(Stored data)
= = = = = = =
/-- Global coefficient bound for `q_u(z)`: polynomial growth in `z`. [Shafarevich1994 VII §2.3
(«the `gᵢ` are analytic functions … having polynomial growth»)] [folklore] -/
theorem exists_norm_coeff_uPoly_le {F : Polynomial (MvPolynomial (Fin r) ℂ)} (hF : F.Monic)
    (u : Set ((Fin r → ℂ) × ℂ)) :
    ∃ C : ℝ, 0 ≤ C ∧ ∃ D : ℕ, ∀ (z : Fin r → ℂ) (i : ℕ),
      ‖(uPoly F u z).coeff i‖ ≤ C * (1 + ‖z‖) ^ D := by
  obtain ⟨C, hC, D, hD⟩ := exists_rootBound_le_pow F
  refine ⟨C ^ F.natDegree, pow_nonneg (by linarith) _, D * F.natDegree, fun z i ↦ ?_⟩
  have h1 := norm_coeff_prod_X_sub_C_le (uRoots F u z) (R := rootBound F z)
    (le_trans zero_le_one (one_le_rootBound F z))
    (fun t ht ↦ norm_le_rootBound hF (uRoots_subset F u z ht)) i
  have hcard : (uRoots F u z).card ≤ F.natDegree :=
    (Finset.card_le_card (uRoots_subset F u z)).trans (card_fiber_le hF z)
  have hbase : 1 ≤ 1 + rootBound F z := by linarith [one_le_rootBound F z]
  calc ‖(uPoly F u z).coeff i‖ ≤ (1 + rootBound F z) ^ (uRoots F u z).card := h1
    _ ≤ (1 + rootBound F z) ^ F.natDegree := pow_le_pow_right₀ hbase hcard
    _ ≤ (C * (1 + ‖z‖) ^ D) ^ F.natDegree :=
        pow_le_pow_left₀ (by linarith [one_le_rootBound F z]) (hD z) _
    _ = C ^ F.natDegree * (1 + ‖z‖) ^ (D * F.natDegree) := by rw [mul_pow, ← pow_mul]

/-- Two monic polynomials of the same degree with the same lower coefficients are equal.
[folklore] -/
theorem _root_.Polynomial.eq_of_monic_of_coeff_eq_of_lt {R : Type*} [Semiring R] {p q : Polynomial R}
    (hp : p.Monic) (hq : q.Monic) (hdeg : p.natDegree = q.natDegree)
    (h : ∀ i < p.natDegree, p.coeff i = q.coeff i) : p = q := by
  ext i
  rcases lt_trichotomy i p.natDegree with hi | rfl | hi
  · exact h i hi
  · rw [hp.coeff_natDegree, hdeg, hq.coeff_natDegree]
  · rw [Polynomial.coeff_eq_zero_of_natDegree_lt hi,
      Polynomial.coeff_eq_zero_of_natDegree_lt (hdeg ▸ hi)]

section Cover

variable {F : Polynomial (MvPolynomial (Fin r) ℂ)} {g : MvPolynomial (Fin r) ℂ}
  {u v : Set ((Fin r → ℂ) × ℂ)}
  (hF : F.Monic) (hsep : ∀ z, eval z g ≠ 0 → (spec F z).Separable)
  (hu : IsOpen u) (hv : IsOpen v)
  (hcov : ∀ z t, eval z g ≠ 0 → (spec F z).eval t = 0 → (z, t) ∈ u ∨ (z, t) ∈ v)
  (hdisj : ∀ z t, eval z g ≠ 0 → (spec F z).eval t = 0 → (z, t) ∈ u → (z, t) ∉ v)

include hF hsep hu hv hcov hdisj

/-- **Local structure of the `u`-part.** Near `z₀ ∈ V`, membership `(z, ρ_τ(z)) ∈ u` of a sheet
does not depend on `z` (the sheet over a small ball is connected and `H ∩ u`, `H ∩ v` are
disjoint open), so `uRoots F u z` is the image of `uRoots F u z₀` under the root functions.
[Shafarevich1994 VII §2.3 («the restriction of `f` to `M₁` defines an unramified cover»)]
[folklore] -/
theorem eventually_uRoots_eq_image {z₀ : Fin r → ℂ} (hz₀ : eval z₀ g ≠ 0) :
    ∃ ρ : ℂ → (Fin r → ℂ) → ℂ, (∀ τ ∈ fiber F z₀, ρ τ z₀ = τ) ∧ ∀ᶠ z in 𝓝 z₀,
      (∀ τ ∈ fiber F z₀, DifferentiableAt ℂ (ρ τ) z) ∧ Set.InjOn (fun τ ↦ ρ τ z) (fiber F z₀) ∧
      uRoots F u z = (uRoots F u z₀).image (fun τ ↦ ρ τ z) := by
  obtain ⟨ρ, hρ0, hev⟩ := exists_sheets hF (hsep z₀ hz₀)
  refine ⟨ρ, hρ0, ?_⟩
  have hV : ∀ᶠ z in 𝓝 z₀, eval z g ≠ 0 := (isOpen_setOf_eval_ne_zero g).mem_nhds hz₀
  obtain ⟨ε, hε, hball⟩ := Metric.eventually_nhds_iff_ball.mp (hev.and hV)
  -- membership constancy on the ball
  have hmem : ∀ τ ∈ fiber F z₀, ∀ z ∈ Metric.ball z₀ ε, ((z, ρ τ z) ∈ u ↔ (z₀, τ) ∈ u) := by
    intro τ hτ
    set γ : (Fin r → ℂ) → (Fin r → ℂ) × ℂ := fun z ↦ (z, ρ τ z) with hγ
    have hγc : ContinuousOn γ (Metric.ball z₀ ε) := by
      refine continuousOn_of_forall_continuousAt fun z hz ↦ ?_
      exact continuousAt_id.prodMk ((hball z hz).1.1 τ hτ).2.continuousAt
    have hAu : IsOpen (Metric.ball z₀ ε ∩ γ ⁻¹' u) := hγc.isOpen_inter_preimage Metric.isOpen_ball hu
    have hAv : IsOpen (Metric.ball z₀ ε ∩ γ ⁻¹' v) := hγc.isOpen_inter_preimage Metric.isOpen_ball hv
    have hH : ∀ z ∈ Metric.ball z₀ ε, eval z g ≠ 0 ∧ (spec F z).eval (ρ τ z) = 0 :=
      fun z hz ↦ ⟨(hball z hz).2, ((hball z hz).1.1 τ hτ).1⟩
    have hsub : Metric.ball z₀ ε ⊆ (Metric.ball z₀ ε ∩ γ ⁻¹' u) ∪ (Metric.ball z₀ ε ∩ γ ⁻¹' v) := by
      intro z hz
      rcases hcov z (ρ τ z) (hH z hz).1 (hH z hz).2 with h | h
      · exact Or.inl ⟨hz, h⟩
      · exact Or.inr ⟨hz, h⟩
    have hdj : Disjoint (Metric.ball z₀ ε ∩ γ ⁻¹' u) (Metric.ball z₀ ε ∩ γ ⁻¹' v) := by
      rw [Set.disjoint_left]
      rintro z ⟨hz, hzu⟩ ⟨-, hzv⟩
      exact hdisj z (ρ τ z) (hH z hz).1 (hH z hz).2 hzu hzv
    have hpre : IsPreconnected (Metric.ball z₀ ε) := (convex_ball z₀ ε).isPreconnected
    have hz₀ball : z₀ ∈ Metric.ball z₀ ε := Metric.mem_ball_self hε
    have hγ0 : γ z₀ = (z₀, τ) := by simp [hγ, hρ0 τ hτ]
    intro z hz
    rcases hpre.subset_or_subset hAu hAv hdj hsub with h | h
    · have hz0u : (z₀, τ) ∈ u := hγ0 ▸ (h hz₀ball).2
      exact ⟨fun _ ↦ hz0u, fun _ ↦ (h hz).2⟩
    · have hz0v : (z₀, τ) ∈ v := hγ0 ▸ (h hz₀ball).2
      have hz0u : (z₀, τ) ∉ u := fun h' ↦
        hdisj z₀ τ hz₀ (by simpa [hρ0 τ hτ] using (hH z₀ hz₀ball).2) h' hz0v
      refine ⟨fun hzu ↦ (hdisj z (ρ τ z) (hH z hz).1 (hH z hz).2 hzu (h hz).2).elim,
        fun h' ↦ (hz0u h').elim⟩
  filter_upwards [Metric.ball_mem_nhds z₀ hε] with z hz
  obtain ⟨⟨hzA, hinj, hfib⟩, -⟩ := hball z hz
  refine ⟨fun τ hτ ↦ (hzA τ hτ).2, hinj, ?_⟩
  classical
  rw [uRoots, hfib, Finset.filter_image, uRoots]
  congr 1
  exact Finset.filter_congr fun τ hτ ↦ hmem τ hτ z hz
= = = = = = =
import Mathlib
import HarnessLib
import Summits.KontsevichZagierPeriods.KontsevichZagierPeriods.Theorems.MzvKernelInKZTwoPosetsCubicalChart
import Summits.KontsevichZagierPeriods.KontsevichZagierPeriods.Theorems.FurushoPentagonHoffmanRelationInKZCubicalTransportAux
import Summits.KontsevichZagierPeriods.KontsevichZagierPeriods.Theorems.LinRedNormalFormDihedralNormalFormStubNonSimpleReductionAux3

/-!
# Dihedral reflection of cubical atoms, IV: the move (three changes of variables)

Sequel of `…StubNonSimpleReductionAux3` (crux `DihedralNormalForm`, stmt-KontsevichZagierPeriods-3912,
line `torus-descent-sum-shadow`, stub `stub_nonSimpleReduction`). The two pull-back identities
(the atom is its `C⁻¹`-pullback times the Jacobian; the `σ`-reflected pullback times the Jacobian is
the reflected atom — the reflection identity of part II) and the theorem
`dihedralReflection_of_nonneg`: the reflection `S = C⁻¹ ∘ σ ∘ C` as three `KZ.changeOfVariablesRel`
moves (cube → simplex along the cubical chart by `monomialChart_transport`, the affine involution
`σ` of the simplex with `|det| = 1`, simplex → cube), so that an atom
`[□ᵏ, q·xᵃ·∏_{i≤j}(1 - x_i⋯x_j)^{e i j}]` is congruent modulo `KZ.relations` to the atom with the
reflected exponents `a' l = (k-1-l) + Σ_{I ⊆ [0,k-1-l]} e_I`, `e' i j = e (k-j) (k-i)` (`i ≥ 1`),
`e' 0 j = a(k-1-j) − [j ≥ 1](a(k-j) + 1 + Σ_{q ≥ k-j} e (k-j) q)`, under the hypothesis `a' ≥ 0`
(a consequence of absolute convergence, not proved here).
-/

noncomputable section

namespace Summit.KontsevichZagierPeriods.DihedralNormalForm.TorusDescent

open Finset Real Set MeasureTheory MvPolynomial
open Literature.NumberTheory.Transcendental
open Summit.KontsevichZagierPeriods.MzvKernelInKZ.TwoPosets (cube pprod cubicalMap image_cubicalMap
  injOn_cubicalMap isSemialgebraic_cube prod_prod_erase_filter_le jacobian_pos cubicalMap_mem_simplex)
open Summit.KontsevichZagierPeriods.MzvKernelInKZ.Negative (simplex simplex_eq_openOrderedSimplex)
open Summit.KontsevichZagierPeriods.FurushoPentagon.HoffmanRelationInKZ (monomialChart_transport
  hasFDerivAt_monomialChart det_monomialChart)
= = = = = = =
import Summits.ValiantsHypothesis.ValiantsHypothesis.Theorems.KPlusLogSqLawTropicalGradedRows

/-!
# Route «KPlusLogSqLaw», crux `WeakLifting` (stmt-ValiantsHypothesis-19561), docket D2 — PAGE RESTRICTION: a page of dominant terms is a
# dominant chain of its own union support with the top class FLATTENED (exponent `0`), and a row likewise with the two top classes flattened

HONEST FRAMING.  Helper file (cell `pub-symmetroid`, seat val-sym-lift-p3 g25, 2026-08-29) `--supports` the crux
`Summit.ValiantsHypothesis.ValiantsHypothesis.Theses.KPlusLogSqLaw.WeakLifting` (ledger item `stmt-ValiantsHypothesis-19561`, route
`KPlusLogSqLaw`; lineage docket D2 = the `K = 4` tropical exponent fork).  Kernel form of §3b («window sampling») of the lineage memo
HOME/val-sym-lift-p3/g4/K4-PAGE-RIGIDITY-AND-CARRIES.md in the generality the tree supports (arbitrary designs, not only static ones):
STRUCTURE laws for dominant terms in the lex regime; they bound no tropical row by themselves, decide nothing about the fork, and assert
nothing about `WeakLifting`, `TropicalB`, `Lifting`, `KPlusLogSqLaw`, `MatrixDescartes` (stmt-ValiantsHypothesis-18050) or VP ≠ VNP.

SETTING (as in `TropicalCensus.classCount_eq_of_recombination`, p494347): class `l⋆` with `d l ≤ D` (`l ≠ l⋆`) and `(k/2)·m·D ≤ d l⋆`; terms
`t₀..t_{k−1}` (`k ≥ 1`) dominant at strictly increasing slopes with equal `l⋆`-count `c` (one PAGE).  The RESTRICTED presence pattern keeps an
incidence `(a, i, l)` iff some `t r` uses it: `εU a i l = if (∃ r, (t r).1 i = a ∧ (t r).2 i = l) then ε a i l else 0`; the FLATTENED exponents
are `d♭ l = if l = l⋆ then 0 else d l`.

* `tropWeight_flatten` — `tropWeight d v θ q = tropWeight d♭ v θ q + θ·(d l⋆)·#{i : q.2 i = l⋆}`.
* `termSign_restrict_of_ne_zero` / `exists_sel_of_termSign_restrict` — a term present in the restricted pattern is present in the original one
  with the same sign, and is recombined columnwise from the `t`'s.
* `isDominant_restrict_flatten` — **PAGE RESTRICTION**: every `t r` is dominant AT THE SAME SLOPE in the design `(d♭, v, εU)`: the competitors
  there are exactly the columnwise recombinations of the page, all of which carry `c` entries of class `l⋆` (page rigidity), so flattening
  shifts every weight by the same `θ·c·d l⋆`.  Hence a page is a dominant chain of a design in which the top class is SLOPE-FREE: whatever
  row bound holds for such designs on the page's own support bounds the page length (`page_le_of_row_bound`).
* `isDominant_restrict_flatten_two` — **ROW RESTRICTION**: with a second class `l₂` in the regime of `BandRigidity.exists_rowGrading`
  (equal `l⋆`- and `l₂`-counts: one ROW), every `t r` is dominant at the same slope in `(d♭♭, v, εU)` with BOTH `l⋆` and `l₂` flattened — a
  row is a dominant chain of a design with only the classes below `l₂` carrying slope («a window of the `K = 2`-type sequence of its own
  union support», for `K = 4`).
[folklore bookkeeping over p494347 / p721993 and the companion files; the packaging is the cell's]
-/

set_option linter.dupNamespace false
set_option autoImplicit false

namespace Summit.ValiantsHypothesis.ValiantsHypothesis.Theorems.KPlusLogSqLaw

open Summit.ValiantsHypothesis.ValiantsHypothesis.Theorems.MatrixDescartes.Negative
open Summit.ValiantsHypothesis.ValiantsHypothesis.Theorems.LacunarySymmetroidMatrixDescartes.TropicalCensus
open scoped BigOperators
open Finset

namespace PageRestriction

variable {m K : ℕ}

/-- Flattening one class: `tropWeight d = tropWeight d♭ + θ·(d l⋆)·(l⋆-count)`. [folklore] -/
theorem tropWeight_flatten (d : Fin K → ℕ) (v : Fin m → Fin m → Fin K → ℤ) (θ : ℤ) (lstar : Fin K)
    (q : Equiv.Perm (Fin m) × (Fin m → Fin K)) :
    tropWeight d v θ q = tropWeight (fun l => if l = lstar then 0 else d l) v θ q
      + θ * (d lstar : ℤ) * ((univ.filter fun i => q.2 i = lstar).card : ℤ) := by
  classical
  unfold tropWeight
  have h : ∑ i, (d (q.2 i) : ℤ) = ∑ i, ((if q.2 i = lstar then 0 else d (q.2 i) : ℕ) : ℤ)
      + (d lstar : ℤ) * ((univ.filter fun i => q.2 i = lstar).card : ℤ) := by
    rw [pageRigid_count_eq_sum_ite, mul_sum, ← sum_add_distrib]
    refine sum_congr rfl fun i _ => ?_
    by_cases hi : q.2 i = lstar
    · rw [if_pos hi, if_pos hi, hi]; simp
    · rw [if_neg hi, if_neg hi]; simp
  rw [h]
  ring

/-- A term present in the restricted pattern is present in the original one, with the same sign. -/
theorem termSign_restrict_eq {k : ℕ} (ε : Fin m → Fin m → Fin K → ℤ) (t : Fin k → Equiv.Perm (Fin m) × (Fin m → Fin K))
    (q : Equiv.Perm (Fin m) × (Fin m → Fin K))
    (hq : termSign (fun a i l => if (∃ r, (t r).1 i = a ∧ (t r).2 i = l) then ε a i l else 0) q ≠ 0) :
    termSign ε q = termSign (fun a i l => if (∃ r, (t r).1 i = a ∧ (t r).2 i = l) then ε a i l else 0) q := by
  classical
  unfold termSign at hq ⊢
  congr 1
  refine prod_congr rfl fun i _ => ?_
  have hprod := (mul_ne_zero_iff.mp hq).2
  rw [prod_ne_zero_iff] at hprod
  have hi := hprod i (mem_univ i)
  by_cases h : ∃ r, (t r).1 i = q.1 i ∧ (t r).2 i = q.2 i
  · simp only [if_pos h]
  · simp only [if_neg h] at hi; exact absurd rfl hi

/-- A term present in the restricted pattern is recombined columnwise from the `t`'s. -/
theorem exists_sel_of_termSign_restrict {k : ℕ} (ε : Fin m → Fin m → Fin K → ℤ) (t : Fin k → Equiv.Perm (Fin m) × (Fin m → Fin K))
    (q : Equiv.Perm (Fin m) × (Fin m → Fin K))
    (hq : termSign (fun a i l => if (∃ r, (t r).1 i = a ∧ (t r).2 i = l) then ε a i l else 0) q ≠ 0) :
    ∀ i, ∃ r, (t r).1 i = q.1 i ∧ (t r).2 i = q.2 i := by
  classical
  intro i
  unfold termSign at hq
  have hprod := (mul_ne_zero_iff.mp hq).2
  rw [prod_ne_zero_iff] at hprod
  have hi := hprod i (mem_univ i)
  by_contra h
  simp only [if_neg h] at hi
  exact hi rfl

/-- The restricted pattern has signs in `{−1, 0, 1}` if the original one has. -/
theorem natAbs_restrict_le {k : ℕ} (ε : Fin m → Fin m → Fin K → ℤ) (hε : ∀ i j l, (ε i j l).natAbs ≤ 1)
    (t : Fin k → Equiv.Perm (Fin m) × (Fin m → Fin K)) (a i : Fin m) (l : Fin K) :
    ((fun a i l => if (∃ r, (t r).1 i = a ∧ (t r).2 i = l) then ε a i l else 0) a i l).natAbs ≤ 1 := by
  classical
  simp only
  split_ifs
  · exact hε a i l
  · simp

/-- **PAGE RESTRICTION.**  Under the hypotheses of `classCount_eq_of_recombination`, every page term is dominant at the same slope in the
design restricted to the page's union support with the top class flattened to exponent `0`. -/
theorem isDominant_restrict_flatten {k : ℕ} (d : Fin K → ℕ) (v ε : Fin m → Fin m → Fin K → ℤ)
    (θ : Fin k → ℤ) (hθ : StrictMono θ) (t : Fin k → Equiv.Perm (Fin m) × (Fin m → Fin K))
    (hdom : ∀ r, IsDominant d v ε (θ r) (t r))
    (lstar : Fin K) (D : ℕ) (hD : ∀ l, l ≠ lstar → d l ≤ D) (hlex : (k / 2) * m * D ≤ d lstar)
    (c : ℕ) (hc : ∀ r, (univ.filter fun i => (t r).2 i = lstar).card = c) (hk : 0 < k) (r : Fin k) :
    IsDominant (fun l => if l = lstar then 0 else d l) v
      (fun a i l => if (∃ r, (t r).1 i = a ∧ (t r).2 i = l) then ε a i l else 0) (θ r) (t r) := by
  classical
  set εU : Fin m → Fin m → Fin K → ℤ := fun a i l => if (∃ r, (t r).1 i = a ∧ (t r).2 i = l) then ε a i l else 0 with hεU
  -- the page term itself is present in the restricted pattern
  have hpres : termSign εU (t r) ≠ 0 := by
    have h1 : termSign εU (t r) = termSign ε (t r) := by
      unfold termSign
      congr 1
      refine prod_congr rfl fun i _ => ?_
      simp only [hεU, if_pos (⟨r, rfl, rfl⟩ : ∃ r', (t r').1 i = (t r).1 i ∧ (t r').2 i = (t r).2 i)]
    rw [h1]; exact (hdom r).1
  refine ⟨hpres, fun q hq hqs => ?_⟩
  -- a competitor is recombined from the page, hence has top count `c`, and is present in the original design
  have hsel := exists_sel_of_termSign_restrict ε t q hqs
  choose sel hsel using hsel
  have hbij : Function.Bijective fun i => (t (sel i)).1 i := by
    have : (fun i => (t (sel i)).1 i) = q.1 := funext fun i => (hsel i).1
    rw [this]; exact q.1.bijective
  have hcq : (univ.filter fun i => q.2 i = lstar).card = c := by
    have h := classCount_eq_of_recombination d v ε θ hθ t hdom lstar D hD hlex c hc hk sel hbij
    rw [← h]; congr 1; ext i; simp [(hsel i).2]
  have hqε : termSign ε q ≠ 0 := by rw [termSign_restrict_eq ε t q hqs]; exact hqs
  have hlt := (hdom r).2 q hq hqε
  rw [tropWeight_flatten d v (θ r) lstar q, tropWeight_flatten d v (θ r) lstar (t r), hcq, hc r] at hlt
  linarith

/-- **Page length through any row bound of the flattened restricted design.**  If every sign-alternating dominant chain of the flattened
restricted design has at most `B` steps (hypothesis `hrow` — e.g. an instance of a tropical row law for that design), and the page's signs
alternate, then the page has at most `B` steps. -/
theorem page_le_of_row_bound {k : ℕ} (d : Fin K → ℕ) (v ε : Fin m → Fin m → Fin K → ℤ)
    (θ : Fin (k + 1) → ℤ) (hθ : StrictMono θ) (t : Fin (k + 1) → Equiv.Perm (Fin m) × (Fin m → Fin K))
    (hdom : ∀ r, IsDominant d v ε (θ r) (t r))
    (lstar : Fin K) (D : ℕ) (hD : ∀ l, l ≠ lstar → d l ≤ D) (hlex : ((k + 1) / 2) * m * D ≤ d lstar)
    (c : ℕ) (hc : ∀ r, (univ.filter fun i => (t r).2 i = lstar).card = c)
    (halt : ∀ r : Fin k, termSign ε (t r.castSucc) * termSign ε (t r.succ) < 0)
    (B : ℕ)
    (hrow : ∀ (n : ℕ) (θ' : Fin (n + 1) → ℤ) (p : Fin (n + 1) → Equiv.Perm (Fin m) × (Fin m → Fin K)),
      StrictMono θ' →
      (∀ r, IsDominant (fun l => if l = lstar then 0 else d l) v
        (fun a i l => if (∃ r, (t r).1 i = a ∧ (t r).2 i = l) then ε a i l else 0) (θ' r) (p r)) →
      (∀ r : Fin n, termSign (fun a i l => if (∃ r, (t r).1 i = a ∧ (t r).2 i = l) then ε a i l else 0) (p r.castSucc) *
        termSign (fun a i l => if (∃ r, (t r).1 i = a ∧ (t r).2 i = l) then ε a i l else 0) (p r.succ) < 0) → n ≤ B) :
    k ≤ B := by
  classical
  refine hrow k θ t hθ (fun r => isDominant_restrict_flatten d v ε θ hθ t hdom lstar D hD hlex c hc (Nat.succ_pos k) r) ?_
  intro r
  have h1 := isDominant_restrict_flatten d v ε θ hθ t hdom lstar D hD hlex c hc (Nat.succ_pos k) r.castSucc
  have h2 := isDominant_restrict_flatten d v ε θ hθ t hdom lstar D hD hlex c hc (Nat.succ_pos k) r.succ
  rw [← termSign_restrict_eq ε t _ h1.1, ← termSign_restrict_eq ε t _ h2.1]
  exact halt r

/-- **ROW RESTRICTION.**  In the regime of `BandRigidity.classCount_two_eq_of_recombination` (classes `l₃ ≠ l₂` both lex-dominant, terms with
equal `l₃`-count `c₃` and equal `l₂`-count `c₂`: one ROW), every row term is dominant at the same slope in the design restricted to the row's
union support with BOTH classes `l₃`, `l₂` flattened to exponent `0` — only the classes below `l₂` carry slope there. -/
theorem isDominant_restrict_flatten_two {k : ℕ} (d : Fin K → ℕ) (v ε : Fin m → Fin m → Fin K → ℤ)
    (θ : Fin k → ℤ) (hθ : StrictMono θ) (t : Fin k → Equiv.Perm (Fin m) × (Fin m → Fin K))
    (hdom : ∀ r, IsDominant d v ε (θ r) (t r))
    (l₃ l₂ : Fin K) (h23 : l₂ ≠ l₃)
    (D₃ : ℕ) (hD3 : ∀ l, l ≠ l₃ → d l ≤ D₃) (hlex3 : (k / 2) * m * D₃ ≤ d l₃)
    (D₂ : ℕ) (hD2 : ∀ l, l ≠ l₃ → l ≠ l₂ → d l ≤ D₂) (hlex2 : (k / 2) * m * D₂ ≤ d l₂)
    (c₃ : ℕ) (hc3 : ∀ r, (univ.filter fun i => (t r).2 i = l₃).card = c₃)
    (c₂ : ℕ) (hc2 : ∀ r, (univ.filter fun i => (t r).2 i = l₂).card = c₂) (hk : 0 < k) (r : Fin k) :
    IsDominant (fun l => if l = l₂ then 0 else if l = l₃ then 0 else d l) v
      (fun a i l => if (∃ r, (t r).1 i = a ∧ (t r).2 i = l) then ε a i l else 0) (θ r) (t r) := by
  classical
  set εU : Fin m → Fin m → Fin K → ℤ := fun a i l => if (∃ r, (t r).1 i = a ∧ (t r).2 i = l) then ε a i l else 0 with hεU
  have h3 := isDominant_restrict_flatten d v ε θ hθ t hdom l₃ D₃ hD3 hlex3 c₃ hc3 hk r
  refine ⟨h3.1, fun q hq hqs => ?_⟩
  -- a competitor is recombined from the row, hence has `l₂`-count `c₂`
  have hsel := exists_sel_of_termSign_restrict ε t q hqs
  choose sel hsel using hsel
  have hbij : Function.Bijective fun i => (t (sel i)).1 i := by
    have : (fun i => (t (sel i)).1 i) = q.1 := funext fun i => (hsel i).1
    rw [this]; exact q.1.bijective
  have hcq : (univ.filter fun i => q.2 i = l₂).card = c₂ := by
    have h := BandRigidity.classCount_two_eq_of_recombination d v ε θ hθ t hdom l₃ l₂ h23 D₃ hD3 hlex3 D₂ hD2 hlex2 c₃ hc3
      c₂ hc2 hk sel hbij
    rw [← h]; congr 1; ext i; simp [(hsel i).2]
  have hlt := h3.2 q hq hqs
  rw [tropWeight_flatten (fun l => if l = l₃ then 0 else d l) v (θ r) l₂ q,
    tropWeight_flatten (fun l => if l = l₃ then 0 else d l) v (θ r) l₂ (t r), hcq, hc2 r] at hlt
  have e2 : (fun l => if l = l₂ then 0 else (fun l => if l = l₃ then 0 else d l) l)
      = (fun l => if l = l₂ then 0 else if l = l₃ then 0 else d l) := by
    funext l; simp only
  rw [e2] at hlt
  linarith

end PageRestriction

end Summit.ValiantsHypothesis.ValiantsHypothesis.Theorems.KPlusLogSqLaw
= = = = = = =
:: How to complete this task ::
In the records above, the line with "rw [tropWeight_flatten d" marks the start and the line with "alternate, then the" marks the end; copy that stretch exactly, both lines included, and nothing else.

:: Answer ::
  rw [tropWeight_flatten d v (θ r) lstar q, tropWeight_flatten d v (θ r) lstar (t r), hcq, hc r] at hlt
  linarith

/-- **Page length through any row bound of the flattened restricted design.**  If every sign-alternating dominant chain of the flattened
restricted design has at most `B` steps (hypothesis `hrow` — e.g. an instance of a tropical row law for that design), and the page's signs
alternate, then the page has at most `B` steps. -/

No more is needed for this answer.